* **What to produce**:
Below are records; please give the number of their lines that contain the string "constants", and only that number.

Items listed in a dataset:
----------------
/-!
# BalabanUVNodes ∕ N10 AT NODE 00's [B13] GROUP OF RECORD, REAL-SLICE EDITION — NODE A's entrywise letter of the σ-free fluctuation operator ON THE COMPLEX
# CONFIGURATION BALL (module 32's `hEL`) REPLACED by: (3.108)-type decay AT THE REAL CONFIGURATIONS ONLY + entrywise holomorphy and a rate-free bound on a
# bigger complex ball + the two-constants matching of rate and constant (Track A, DAG node N10 [B13]; seat `pub-ymgap-dag-n10-c` g5, module 40 — the junction
# edition of module 38 `B13RealSliceEntryLetters` = ym-nodeO-ideate P2's companion 21, memo §S58 «NET LOCATED READING»)

HONEST FRAMING.  Count-neutral kernel bookkeeping: module 32 (`…WalksBlockEntrywise.b13LeafOfRecord_of_located_entrywise`) with its binder `hEL` («per term,
`RawEntryLetters (Δ₀ Z t) (locF Z t) rf.R ρΔ BΔ`: (3.108)-type decay AND entrywise holomorphy of `Δ₀(u)` for EVERY complex configuration `u` of the `rf.R`-ball»
— [B9] Thm 3.10's (3.108) asserted AT COMPLEX BACKGROUND, which print proves at real backgrounds and continues by [B9] Thm 3.4 ∕ [II] p. 15 without a displayed
estimate) REPLACED by module 38's real-slice data: a `RealStructure ℛ` on `E₃` (a datum: which configurations are «real»); an analyticity radius `R_an > 2·rf.R`;
per term, entrywise holomorphy of `Δ₀ Z t` and a RATE-FREE bound `M_b` on the complex `R_an`-ball; the decay `‖Δ₀ Z t (v)_{ij}‖ ≤ B_r e^{−ρ_r d₁(i,j)}` at the REAL
configurations `v` of that ball ONLY; and the matching `ρΔ ≤ (1 − λ)ρ_r`, `B_r^{1−λ} M_b^{λ} ≤ BΔ` with `λ = lam (rf.R∕(R_an − rf.R)) ≤ (4∕π)·rf.R∕(R_an − rf.R)`
(`B13RealSliceEntryLetters.lam_radii_le`: the loss vanishes in print's «α′ much bigger than α» regime).  DERIVED inside: module 32's `hEL`, by
`B13RealSliceEntryLetters.rawEntryLetters_of_realSlice_radii` (Nevanlinna's two constants along one complex line through the real slice) and
`B13EntryLetterAlgebra.rawEntryLetters_mono`.  Every other binder of module 32 verbatim, same order, same conclusion `B13LeafOfRecord θ lam`.
WHAT THIS EDITION DISPLAYS INSTEAD OF (3.108)-AT-COMPLEX-BACKGROUND: [B9] Thm 3.4's FIRST SENTENCE for `Δ₀` (holomorphy on the complex ball) + a rate-free
bound there + [B9] Thm 3.10 in its printed (real) regime + the chart's real structure — the honest shape of the [II] p. 15 in-edge at the N06∕N10
interface (census v5 «LOCATED (currency)»; census v6 class A2′-ℝ).  For `Δ₀` an INVERSE ∕ inverse-root family the complex-ball half is itself a
theorem of entrywise holomorphy + ONE accretivity margin of the un-inverted operator (module 38 §2–§3; module 39 `B13WalksOfB9FactorsRealSlice` knits
N06's `Ops310` letters along the real family) — not used here, where `Δ₀` stays the abstract σ-free operator of the junction.  Nothing of Bałaban's is
asserted; N10 is NOT discharged; K-items untouched; no node count moves; Stage-3-keyed; one finite four-torus programme at fixed ε per run; nothing
continuum ∕ ℝ⁴ ∕ OS ∕ mass-gap ∕ Clay.  0 `sorry`, 0 `def`, standard axioms.  Filed `--supports` K1⁗ «StabilityBAtRecordR13Sep» (stmt-QuantumFields-20290)
`--as helper` of route «BalabanUVNodes».

References (TYPES and page anchors only): [II] = [Balaban1988RG2Cluster] Lemma 1 p.9, Lemma 2 p.11, Lemma 3 p.20, (1.11) p.5, (2.5)–(2.7) pp.12–13,
p.15, (2.14)–(2.26) pp.15–17; [B9] = [Balaban1985BackgroundPropagators] Thm 3.4 p.400, Thm 3.10 (3.107)–(3.108) p.416, Thm 3.12 p.423; [Ransford1995] Thm 4.3.7.
-/

noncomputable section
----------------
* **Finished exercise**:
2